/-! ### Thm. 4.4 (iv): the transported section pair and the unit -/

/-- **The `Ψ`-transport of a section pair is a section pair, hence conjugate to the original by a unit** ([EtTh] Thm. 4.4
(iv) at the `N`-th root / the first step of the proof of Thm. 5.10 (ii), p.334 (PDF p.108), via [FrdI] Prop. 5.6): for a
self-equivalence `Ψ` of a Frobenioid of Frobenius-normalized type, `α : Ψ(A) ⥲ A`, the base shadow `θ` of `Ψ` at `A` through `α`
(`Base(α⁻¹ ≫ Ψ(f) ≫ α) = θ(Base f)` on `Aut_C(A)`), and `Ψ` read through `α` carrying base-identity endomorphisms to base-identity
ones, Frobenius-type to Frobenius-type, with degrees moved by an automorphism `Ψ^{ℕ≥1}` of `ℕ_{≥1}` ([FrdI] Thm. 3.4 (iii)): every
section pair `(σ, φ)` at `A` satisfies `α⁻¹ ≫ Ψ(σ g) ≫ α = u⁻¹ ≫ σ(θ g) ≫ u` for one unit `u ∈ O^×(A)` and all `g ∈ Aut_D(A^bs)`.
[cite: MochizukiEtTh2009, Thm 5.10 (ii) p.334 (PDF p.108)] -/
theorem exists_unit_conj_of_transportedSectionPair (hF : IsFrobenioid F)
    (hnorm : IsOfType (IsFrobeniusNormalized F)) {A : C}
    {σ : Aut (baseObj F A) →* Aut A} {φ : ℕ+ →* End A}
    (hσ : ∀ g : Aut (baseObj F A), (baseFunctor F).mapIso (σ g) = g)
    (hφ : ∀ n : ℕ+, degFr F (End.asHom (φ n)) = n ∧ IsBaseIdentity F (End.asHom (φ n)) ∧
      IsFrobeniusType F (End.asHom (φ n)))
    (hc : ∀ (n : ℕ+) (g : Aut (baseObj F A)), (σ g).hom ≫ End.asHom (φ n) = End.asHom (φ n) ≫ (σ g).hom)
    (Ψ : C ≌ C) (α : Ψ.functor.obj A ≅ A) (θ : Aut (baseObj F A) ≃* Aut (baseObj F A))
    (hθ : ∀ f : Aut A, (baseFunctor F).mapIso (α.symm ≪≫ Ψ.functor.mapIso f ≪≫ α) = θ ((baseFunctor F).mapIso f))
    (ΨN : ℕ+ ≃* ℕ+) (hdeg : ∀ f : A ⟶ A, degFr F (α.inv ≫ Ψ.functor.map f ≫ α.hom) = ΨN (degFr F f))
    (hbi : ∀ f : A ⟶ A, IsBaseIdentity F f → IsBaseIdentity F (α.inv ≫ Ψ.functor.map f ≫ α.hom))
    (hft : ∀ f : A ⟶ A, IsFrobeniusType F f → IsFrobeniusType F (α.inv ≫ Ψ.functor.map f ≫ α.hom)) :
    ∃ u ∈ unitsSubgroup F A, ∀ g : Aut (baseObj F A),
      α.inv ≫ Ψ.functor.map (σ g).hom ≫ α.hom = u.inv ≫ (σ (θ g)).hom ≫ u.hom := by
  -- the transported pair `(σ', φ')`
  let σ' : Aut (baseObj F A) →* Aut A :=
    (α.conjAut.toMonoidHom.comp ((Ψ.functor.mapAut A).comp σ)).comp θ.symm.toMonoidHom
  have hσ'_apply : ∀ g, σ' g = α.symm ≪≫ Ψ.functor.mapIso (σ (θ.symm g)) ≪≫ α := fun g => by
    change α.conjAut (Ψ.functor.mapIso (σ (θ.symm g))) = _
    exact Iso.conjAut_apply _ _
  have hσ'_hom : ∀ g, (σ' g).hom = α.inv ≫ Ψ.functor.map (σ (θ.symm g)).hom ≫ α.hom := fun g => by
    rw [hσ'_apply]; rfl
  let φ' : ℕ+ →* End A :=
    (α.conj.toMonoidHom.comp ((Ψ.functor.mapEnd A).comp φ)).comp ΨN.symm.toMonoidHom
  have hφ'_hom : ∀ n, End.asHom (φ' n) = α.inv ≫ Ψ.functor.map (End.asHom (φ (ΨN.symm n))) ≫ α.hom :=
    fun n => rfl
  -- its three properties
  have hσ' : ∀ g, (baseFunctor F).mapIso (σ' g) = g := fun g => by
    rw [hσ'_apply, hθ, hσ, MulEquiv.apply_symm_apply]
  have hφ' : ∀ n : ℕ+, degFr F (End.asHom (φ' n)) = n ∧ IsBaseIdentity F (End.asHom (φ' n)) ∧
      IsFrobeniusType F (End.asHom (φ' n)) := fun n => by
    refine ⟨?_, ?_, ?_⟩
    · rw [hφ'_hom, hdeg, (hφ _).1, MulEquiv.apply_symm_apply]
    · rw [hφ'_hom]; exact hbi _ (hφ _).2.1
    · rw [hφ'_hom]; exact hft _ (hφ _).2.2
  have hc' : ∀ (n : ℕ+) (g : Aut (baseObj F A)),
      (σ' g).hom ≫ End.asHom (φ' n) = End.asHom (φ' n) ≫ (σ' g).hom := fun n g => by
    rw [hσ'_hom, hφ'_hom]
    simp only [Category.assoc, Iso.hom_inv_id_assoc]
    congr 1
    rw [← Ψ.functor.map_comp_assoc, ← Ψ.functor.map_comp_assoc, hc]
  -- Prop. 5.6 for the two section pairs
  obtain ⟨u, hu, hσu, -⟩ := sectionPairs_conjugate F hF hnorm hσ hσ' hφ hφ' hc hc'
  refine ⟨u, hu, fun g => ?_⟩
  have h := congrArg Iso.hom (hσu (θ g))
  rw [hσ'_apply, MulEquiv.symm_apply_apply, Iso.trans_hom, Iso.trans_hom, Iso.symm_hom, Functor.mapIso_hom,
    Iso.trans_hom, Iso.trans_hom, Iso.symm_hom] at h
  exact h

end PreFrobenioid

end Literature.AlgebraicGeometry.Frobenioids

/-! ### At the assembled §5 data `ofBiKummerData`: the binder `hstrv` -/

namespace Literature.AnabelianGeometry.EtaleTheta

open Literature.AlgebraicGeometry.Frobenioids

namespace ThetaFrobenioid

universe u₀ v₀ u v w

variable {K : Type u₀} [Field K]
  {X : SemiGraphs.TemperedArithmeticGroup.{u₀} K} {D₀ : Type u₀} [Category.{v₀} D₀]
  {V : FrdIMonoidStub.{w}} {T₀ : RealifiedDivisorMonoids (D₀ := D₀) V} {D : Type u} [Category.{v} D]
  {VD : FrdICatStub.{u, v, w} D} {S : BiKummerSetting X T₀ D VD}
  {pullFrac : ∀ {A A' : S.C} (_ : A' ⟶ A), S.biratUnits A → S.biratUnits A'}
  {lv N : ℕ+} {T : ThetaEnvData.{max v w} N} {θr : S.biratUnits S.Aodot} {Bl : S.C}
  {Pl : S.FractionPair θr Bl} {Rl : S.NthRoot θr Pl lv pullFrac}
  (h : ModelFrobenioid.Hypotheses S.tf.divisorMonoid S.tf.ratFnFunctor)
  (toB : ∀ A : S.C, S.biratUnits A →* S.tf.biratUnitsModel A) (Q : FrobenioidTheta.ThetaSubquotientStub.{w} D)
  (odd_l : Odd (lv : ℕ)) (R : S.NthRoot Rl.root Rl.pair N pullFrac) (ιX : T.PiX ≃ₜ* X.Pi)
  (hopen : IsOpen ((S.galoisSurj R.AN.base R.αData.isGalois).ker : Set X.Pi)) (σ : Aut R.AN.base →* Aut R.AN)
  (K' : Type w) [Field K'] (constEmb : K'ˣ →* S.tf.biratUnitsModel R.BN)
  (constEmb_injective : Function.Injective constEmb)
  (hdivc : ∀ g : Aut R.BN.base,
    ModelFrobenioid.div ((σ ((BiKummerSetting.NthRoot.baseIso S R).conjAut.symm g)).hom ≫ R.pair.num) =
      ModelFrobenioid.div R.pair.num)
  (hdivp : ∀ y : T.PiYdd,
    ModelFrobenioid.div ((σ (S.galoisSurj R.AN.base R.αData.isGalois (ιX y.1))).hom ≫ R.pair.den) =
      ModelFrobenioid.div R.pair.den)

+++

ACTION ITEM: The lines above from the one containing "have hσ'_apply : ∀" through the one containing "have hσ' : ∀" are to be set down exactly, and no others.

RESPONSE:
  have hσ'_apply : ∀ g, σ' g = α.symm ≪≫ Ψ.functor.mapIso (σ (θ.symm g)) ≪≫ α := fun g => by
    change α.conjAut (Ψ.functor.mapIso (σ (θ.symm g))) = _
    exact Iso.conjAut_apply _ _
  have hσ'_hom : ∀ g, (σ' g).hom = α.inv ≫ Ψ.functor.map (σ (θ.symm g)).hom ≫ α.hom := fun g => by
    rw [hσ'_apply]; rfl
  let φ' : ℕ+ →* End A :=
    (α.conj.toMonoidHom.comp ((Ψ.functor.mapEnd A).comp φ)).comp ΨN.symm.toMonoidHom
  have hφ'_hom : ∀ n, End.asHom (φ' n) = α.inv ≫ Ψ.functor.map (End.asHom (φ (ΨN.symm n))) ≫ α.hom :=
    fun n => rfl
  -- its three properties
  have hσ' : ∀ g, (baseFunctor F).mapIso (σ' g) = g := fun g => by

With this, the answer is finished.